First numerical investigation of a conjecture by N. N. Nekhoroshev about stability in quasi-integrable systems.

We investigate numerically a conjecture by N. N. Nekhoroshev about the influence of a geometric property, called steepness, on the long term stability of quasi-integrable systems. In a Nekhoroshev's 1977 paper, it is conjectured that, among the steep systems with the same number ν of frequencies, the convex ones are the most stable, and it is suggested to investigate numerically the problem. Following this suggestion, we numerically study and compare the diffusion of the actions in quasi-integrable systems with different steepness properties in a large range of variation of the perturbation parameter ɛ and different dimensions of phase space corresponding to ν = 3 and ν = 4 (ν ≤ 2 is not significant for the conjecture).

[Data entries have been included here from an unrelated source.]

import Summits.HubbardSuperconductivity.HubbardSuperconductivity.Theorems.AnisotropyChordTransferFibre3FinMHoleConv

/-!
# Route `AnisotropyChord` / H0 rotor rung: FIN regime certificate at `L = 14` — kernel facts, part g

KERNEL FACTS (zero data): cells of the λ-cover of the a-priori window at `L = 14` pass the regime check in CONVOLUTION form
`FinCell.mholeCellOK3 14 a b` (`…Fibre3FinMHoleConv` / `…Fibre3FinConvCell`: layer-0/1 positivity, then either the cell is vacuous —
the anisotropy enclosure lies below `0` — or `‖Π⁰‖² > 0` and `hi(T⁺) ≤ lo(ε₁(1 − 5/V + 6/V²)/2)`, `T⁺ = 3λ − 6·Σ_x φ(x)Σ_y φ(y)f(y−x)² / ‖Π⁰‖²`
by row dot products over the `V²` pairs), one `decide +kernel` each (`maxHeartbeats 400000` pre-budgeted). The cell list
(14 points, units of `D = 2^60`; designed with the prover's float mirror `scratch/fin_iv3.py`) is assembled in `…Fibre3FinMHoleFourteen`.
Prover seat `hubbard-h0-rotor-p3` g4; helper for stmt-HubbardSuperconductivity-23918 (piece A of rung 19089; `--supports`, helper class).
WHAT THIS IS NOT: nothing here proves superconductivity in the Hubbard model (rotor TARGET as worded stays FALSE, g15 verdict); kernel
facts for ONE hypothesis (regime clause) of ONE conditional reduction at one `L`. Tree imports only; no sorry, no `native_decide`.
-/

set_option linter.dupNamespace false
set_option autoImplicit false

namespace Summit.HubbardSuperconductivity.HubbardSuperconductivity.Theorems.AnisotropyChord.Transfer.Fibre3

namespace FinCell

set_option maxHeartbeats 400000 in
/-- kernel fact: cell 7 of 13 at `L = 14`, `λ·2^60 ∈ [8639510752330385, 11030705197353186]`, passes the regime check (convolution form). [folklore] -/
theorem cell14_7 : mholeCellOK3 14 8639510752330385 11030705197353186 = true := by
  decide +kernel

end FinCell

end Summit.HubbardSuperconductivity.HubbardSuperconductivity.Theorems.AnisotropyChord.Transfer.Fibre3
/-- **Soundness of the sorting extension.** [folklore] -/
theorem sort_sound : (sort (S := S) (V := V) (O := O) ι).Sound KSort := by
  refine ⟨fun p σ hσ => ?_, fun p σ => NState.mono_bump _ _ _, fun p σ κ hσ _ => ?_⟩
  · exact (hσ.setVi p.1 fun a ha => hσ.vi_le p.1 a ((radixSortNat_perm _ _).subset ha)).bump 0 _
  obtain ⟨v, b⟩ := p
  show Com.Runs (sortCom ι (v, b)) _ _ _
  simp only [sort, sortSem, sortCom]
  -- names
  set l := σ.vi v with hl
  set k := (σ.sc b).size with hk
  set w := σ.peak.size with hw
  set T := (NState.outer κ σ : Regs (NBank S V O X)) with hT
  set E := encVec l with hE
  set Ls := encList (radixIter (l.map encodeNat) k) with hLs
  have hkw : k ≤ w := Nat.size_le_size (hσ.sc_le b)
  have hkk : (encodeNat k).length ≤ w := by
    rw [TM2Pass.length_encodeNat_eq_size]; exact (Nat.size_le.2 (Nat.lt_two_pow_self)).trans hkw
  have hxw : ∀ x ∈ l, (encodeNat x).length ≤ w := fun x hx => NState.length_encodeNat_le_size (hσ.vi_le v x hx)
  have hEl : E.length ≤ l.length * (2 * w + 2) := NState.length_encVec_le_size (hσ.vi_le v)
  have hLsE : Ls.length = E.length := length_encList_perm (radixIter_perm _ _)
  have hLsv : Ls = encVec (radixSortNat k l) := by rw [hLs, encVec, map_encodeNat_radixSortNat]
  -- 1. move the queue into the sorter's list register
  have h1 := Com.runs_omove (a := rV v) (b := rX (ι .L)) (by simp) T
  simp only [hT, NState.outer_rV, NState.outer_rX, List.append_nil] at h1
  rw [← hT, ← hl, ← hE] at h1
  set T₁ := Function.update (Function.update T (rV v) []) (rX (ι .L)) E with hT₁
  -- 2. the key width in binary
  have hT₁b : T₁ (rS b) = encodeNat (σ.sc b) := by rw [hT₁, Function.update_of_ne (by simp), Function.update_of_ne (by simp), hT]; rfl
  have hT₁s : T₁ (rW .scr) = [] := by rw [hT₁, Function.update_of_ne (by simp), Function.update_of_ne (by simp), hT]; rfl
  have hT₁t : T₁ (rW .tok) = [] := by rw [hT₁, Function.update_of_ne (by simp), Function.update_of_ne (by simp), hT]; rfl
  have h2 := Com.runs_nLen (dst := rW .scr) (src := rS b) (tmp := rW .tok) (by simp) (by simp) (by simp) T₁ (n := w)
    (by rw [hT₁b]; exact NState.length_encodeNat_le_size (hσ.sc_le b)) (by rw [hT₁s]; exact Nat.zero_le _) hT₁t
  rw [hT₁b, TM2Pass.length_encodeNat_eq_size, ← hk] at h2
  set T₂ := Function.update T₁ (rW .scr) (encodeNat k) with hT₂
  -- 3. the unary key width
  have hT₂W : T₂ (rX (ι .W)) = [] := by
    rw [hT₂, Function.update_of_ne (by simp), hT₁, Function.update_of_ne (by simp), Function.update_of_ne (by simp), hT]
    · rfl
  have h3 := Com.runs_nToUnary (rX (ι .W)) (rW .scr) T₂ hT₂W
  have hT₂s : T₂ (rW .scr) = encodeNat k := by rw [hT₂, Function.update_self]
  rw [hT₂s, bitsToNat_encodeNat] at h3
  set T₃ := Function.update T₂ (rX (ι .W)) (List.replicate k true) with hT₃
  -- 4. clear the binary width
  have h4 := Com.runs_oclear (rW .scr) T₃
  have hT₃s : T₃ (rW .scr) = encodeNat k := by rw [hT₃, Function.update_of_ne (by simp), hT₂s]
  rw [hT₃s] at h4
  -- normal form of the file before sorting
  have hT₄ : Function.update T₃ (rW .scr) [] = Function.update T₁ (rX (ι .W)) (List.replicate k true) := by
    rw [hT₃, Function.update_comm (by simp), hT₂, Function.update_idem, show ([] : List Bool) = T₁ (rW .scr) from hT₁s.symm,
      Function.update_eq_self]
  rw [hT₄] at h4
  set T₄ := Function.update T₁ (rX (ι .W)) (List.replicate k true) with hT₄d
  -- 5. the sorter, renamed into the big file
  set ρ₀ : RRF := ⟨E, [], [], [], [], [], [], [], [], List.replicate k true⟩ with hρ₀
  have hS : ∀ r, Com.base T₄ (sortMap ι r) = ρ₀.regs r := by
    intro r
    simp only [sortMap, Com.nst_inr, hT₄d, hT₁, hρ₀]
    cases r <;> simp [RRF.regs, hT]
  have h5raw := Radix.runs_sortProg k (l.map encodeNat) ρ₀ (by rw [hρ₀, hE]; rfl) rfl rfl rfl rfl rfl rfl rfl rfl rfl
  have h5 := runs_map (sortMap_injective ι) h5raw (Com.base T₄) hS
  -- the final file of the sorter as updates of ours
  have hρ₁ : RRF.regs { ρ₀ with L := encList (radixIter (List.map encodeNat l) k), U := List.replicate k true, W := [] } =
      Function.update (Function.update (Function.update ρ₀.regs .L Ls) .U (List.replicate k true)) .W [] := by
    simp [hLs]
  rw [hρ₁, Com.graft_update_eq _ (sortMap_injective ι), Com.graft_update_eq _ (sortMap_injective ι),
    Com.graft_update_eq _ (sortMap_injective ι), Com.graft_self _ (sortMap_injective ι) _ hS] at h5
  simp only [sortMap, Com.update_nst_inr] at h5
  set T₅ := Function.update (Function.update (Function.update T₄ (rX (ι .L)) Ls) (rX (ι .U)) (List.replicate k true))
    (rX (ι .W)) [] with hT₅
  -- 6. clear the unary key width left in `U`
  have h6 := Com.runs_oclear (rX (ι .U)) T₅
  have hT₅U : T₅ (rX (ι .U)) = List.replicate k true := by
    rw [hT₅, Function.update_of_ne (by simp), Function.update_self]
  rw [hT₅U, List.length_replicate] at h6
  set T₆ := Function.update T₅ (rX (ι .U)) [] with hT₆
  -- 7. move the sorted list back
  have h7 := Com.runs_omove (a := rX (ι .L)) (b := rV v) (by simp) T₆
  have hT₆L : T₆ (rX (ι .L)) = Ls := by
    rw [hT₆, Function.update_of_ne (by simp), hT₅, Function.update_of_ne (by simp), Function.update_of_ne (by simp),
      Function.update_self]
  have hT₆v : T₆ (rV v) = [] := by
    rw [hT₆, Function.update_of_ne (by simp), hT₅, Function.update_of_ne (by simp), Function.update_of_ne (by simp),
      Function.update_of_ne (by simp), hT₄d, Function.update_of_ne (by simp), hT₁, Function.update_of_ne (by simp),
      Function.update_self]
  rw [hT₆L, hT₆v, List.append_nil] at h7
  refine (h1.seq (h2.seq (h3.seq (h4.seq (h5.seq (h6.seq h7)))))).of_eq ?_ ?_
  · -- the final file codes the sorted state
    rw [NState.enc_bump]
    show Com.base _ = Com.base _
    congr 1
    rw [hT₆, hT₅, hT₄d, hT₁, hLsv, ← NState.outer_setVi, ← hT]
    funext x
    by_cases hxv : x = rV v
    · subst hxv; simp
    · rw [Function.update_of_ne hxv]
      by_cases hxL : x = rX (ι .L)
      · subst hxL; simp [hT]
      · by_cases hxU : x = rX (ι .U)
        · subst hxU; simp [hT]
        · by_cases hxW : x = rX (ι .W)
          · subst hxW; simp [hT]
          · simp [Function.update_of_ne, hxv, hxL, hxU, hxW]
  · -- the cost
    simp only [NState.steps_bump, NState.steps_setVi, NState.peak_bump, NState.peak_setVi, Nat.add_sub_cancel_left,
      Nat.max_zero, KSort]
    rw [← hw]
    have hp := passCost_le hkw hxw
    have hc3 : (encodeNat k).length * (16 * k + 21) + 5 ≤ w * (16 * w + 21) + 5 :=
      Nat.add_le_add_right (Nat.mul_le_mul hkk (by omega)) 5
    have hc5 : k * (Radix.passCost k (List.map encodeNat l) + 3) + 1 ≤ w * (l.length * (33 * w + 30) + 9) + 1 :=
      Nat.add_le_add_right (Nat.mul_le_mul hkw (by omega)) 1
    rw [hLsE]
    have hmain : 6 * E.length + 2 + (90 * (w + 1) ^ 2 + ((encodeNat k).length * (16 * k + 21) + 5 +
        (2 * (encodeNat k).length + 1 + (k * (Radix.passCost k (List.map encodeNat l) + 3) + 1 + (2 * k + 1 +
        (6 * E.length + 2)))))) ≤ 200 * (l.length + 1) * (w + 2) ^ 2 := by
      nlinarith [hEl, hc3, hc5, hkk, hkw, Nat.zero_le (l.length * w), Nat.zero_le (l.length * w * w), Nat.zero_le (w * w),
        Nat.zero_le l.length, Nat.zero_le w]
    refine hmain.trans ?_
    have h2 : 200 * (w + 2) ^ 2 ≤ 512 * (w + 2) ^ 3 := by
      rw [pow_succ]; nlinarith [Nat.zero_le ((w + 2) ^ 2)]
    calc 200 * (l.length + 1) * (w + 2) ^ 2 = (l.length + 1) * (200 * (w + 2) ^ 2) := by ring
      _ ≤ (l.length + 1) * (512 * (w + 2) ^ 3) := Nat.mul_le_mul_left _ h2
      _ = 512 * (l.length + 1) * (w + 2) ^ 3 := by ring
/-! ### The Liouville theorem, `n ≥ 3` -/

/-- **LIOUVILLE THEOREM for `div(a∇u) = 0`, `n ≥ 3`** (Moser 1961, corollary of Thm 1; Jost, *PDE*, Thm 14.2.3): a bounded
entire `C¹` weak solution is constant.  (Proof: Harnack for `w_ε = (u − inf u + ε)/ε ≥ 1` on `B̄(0,R)`, `R → ∞`, `ε → 0`.)
[cite: Jost2013PDE, Theorem 14.2.3 p.370 (Liouville; scaling of Moser's Harnack inequality)] -/
theorem liouville_of_three_le (hn : 3 ≤ n) (a : EuclideanSpace ℝ (Fin n) → Matrix (Fin n) (Fin n) ℝ) (lam Λ : ℝ)
    (hlam : 0 < lam) (hmeas : ∀ i j, Measurable fun y => a y i j) (hsymm : ∀ y, (a y).IsSymm)
    (hell : ∀ y (ξ : Fin n → ℝ), lam * (ξ ⬝ᵥ ξ) ≤ ξ ⬝ᵥ (a y *ᵥ ξ)) (hbd : ∀ y i j, |a y i j| ≤ Λ)
    (u : EuclideanSpace ℝ (Fin n) → ℝ) (hu : ContDiff ℝ 1 u) (hK : ∃ K : ℝ, ∀ y, |u y| ≤ K)
    (hweak : ∀ η : EuclideanSpace ℝ (Fin n) → ℝ, ContDiff ℝ 1 η → HasCompactSupport η →
      ∫ y, ∑ i, ∑ j, a y i j * fderiv ℝ u y (EuclideanSpace.single i 1) *
        fderiv ℝ η y (EuclideanSpace.single j 1) = 0) (x y : EuclideanSpace ℝ (Fin n)) :
    u x = u y := by
  obtain ⟨C_H, hC0, hH⟩ := harnack_ball hn hlam Λ
  obtain ⟨K, hK⟩ := hK
  have hbdd : BddBelow (range u) := ⟨-K, by rintro _ ⟨z, rfl⟩; exact neg_le_of_abs_le (hK z)⟩
  set m : ℝ := ⨅ z, u z with hm
  have hmle : ∀ z, m ≤ u z := fun z => ciInf_le hbdd z
  -- every value equals the infimum
  suffices key : ∀ z, u z ≤ m by
    exact le_antisymm ((key x).trans (hmle y)) ((key y).trans (hmle x))
  intro z
  by_contra hzm
  rw [not_le] at hzm
  set c : ℝ := u z - m with hc
  have hcpos : 0 < c := by rw [hc]; linarith
  -- ε = δ = c / (4 (C_H + 1))
  set ε : ℝ := c / (4 * (C_H + 1)) with hε
  have hεpos : 0 < ε := by rw [hε]; positivity
  obtain ⟨z', hz'⟩ : ∃ z', u z' < m + ε := exists_lt_of_ciInf_lt (by rw [← hm]; linarith)
  -- the normalised solution `w = (u - m + ε)/ε ≥ 1`
  set w : EuclideanSpace ℝ (Fin n) → ℝ := fun y => ε⁻¹ * (u y - m + ε) with hw
  have hw1 : ∀ y, 1 ≤ w y := fun y => by
    rw [hw]
    have := hmle y
    rw [le_inv_mul_iff₀' hεpos]; linarith
  have hwC : ContDiff ℝ 1 w := contDiff_const.mul ((hu.sub contDiff_const).add contDiff_const)
  have hdw : ∀ y v, fderiv ℝ w y v = ε⁻¹ * fderiv ℝ u y v := by
    intro y v
    have hud : DifferentiableAt ℝ u y := (hu.differentiable one_ne_zero) y
    have h1 : fderiv ℝ w y = ε⁻¹ • fderiv ℝ u y := by
      rw [hw, fderiv_const_mul ((hud.sub_const m).add_const ε)]
      rw [fderiv_add_const, fderiv_sub_const]
    rw [h1]; rfl
  have hweak' : ∀ η : EuclideanSpace ℝ (Fin n) → ℝ, ContDiff ℝ 1 η → HasCompactSupport η →
      ∫ y, ∑ i, ∑ j, a y i j * fderiv ℝ w y (EuclideanSpace.single i 1) *
        fderiv ℝ η y (EuclideanSpace.single j 1) = 0 := by
    intro η hη hηc
    have hpt : ∀ y, ∑ i, ∑ j, a y i j * fderiv ℝ w y (EuclideanSpace.single i 1) *
        fderiv ℝ η y (EuclideanSpace.single j 1) = ε⁻¹ * ∑ i, ∑ j, a y i j * fderiv ℝ u y (EuclideanSpace.single i 1) *
        fderiv ℝ η y (EuclideanSpace.single j 1) := by
      intro y
      simp only [hdw, Finset.mul_sum]
      exact Finset.sum_congr rfl fun i _ => Finset.sum_congr rfl fun j _ => by ring
    simp_rw [hpt]
    rw [integral_const_mul, hweak η hη hηc, mul_zero]
  -- Harnack on a ball containing `z` and `z'`
  set R : ℝ := max ‖z‖ ‖z'‖ + 1 with hR
  have hRpos : 0 < R := by rw [hR]; positivity
  have hzR : z ∈ closedBall (0 : EuclideanSpace ℝ (Fin n)) R := by
    rw [mem_closedBall, dist_zero_right, hR]; linarith [le_max_left ‖z‖ ‖z'‖]
  have hz'R : z' ∈ closedBall (0 : EuclideanSpace ℝ (Fin n)) R := by
    rw [mem_closedBall, dist_zero_right, hR]; linarith [le_max_right ‖z‖ ‖z'‖]
  have hHz := hH a hmeas hsymm hell hbd w hwC hw1 hweak' 0 R hRpos z hzR z' hz'R
  -- unpack: `u z - m + ε ≤ C_H (u z' - m + ε) < C_H · 2ε`, contradiction with `c = u z - m = 4(C_H+1)ε`
  simp only [hw] at hHz
  have h1 : u z - m + ε ≤ C_H * (u z' - m + ε) := by
    have := mul_le_mul_of_nonneg_left hHz hεpos.le
    have e1 : ε * (ε⁻¹ * (u z - m + ε)) = u z - m + ε := by field_simp
    have e2 : ε * (C_H * (ε⁻¹ * (u z' - m + ε))) = C_H * (u z' - m + ε) := by field_simp
    rwa [e1, e2] at this
  have h2 : u z' - m + ε < 2 * ε := by linarith
  have h3 : C_H * (u z' - m + ε) ≤ C_H * (2 * ε) := mul_le_mul_of_nonneg_left h2.le hC0
  have h4 : c = 4 * (C_H + 1) * ε := by rw [hε]; field_simp
  nlinarith

end Literature.Analysis.PDE.DivForm.LiouvilleHigh

end

end Part1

For six dimensional maps (ν = 4), our numerical experiments perfectly agree with the Nekhoroshev conjecture: for both convex and non convex cases, the numerically computed diffusion coefficient D of the actions is compatible with an exponential fit, and the convex case is definitely more stable than the steep one. For four dimensional maps (ν = 3), since we find that in the steep case D(ɛ) has large oscillations around an exponential behaviour, the agreement of our numerical experiments with the conjecture is not sharp, and it is found by considering a sup over different initial conditions.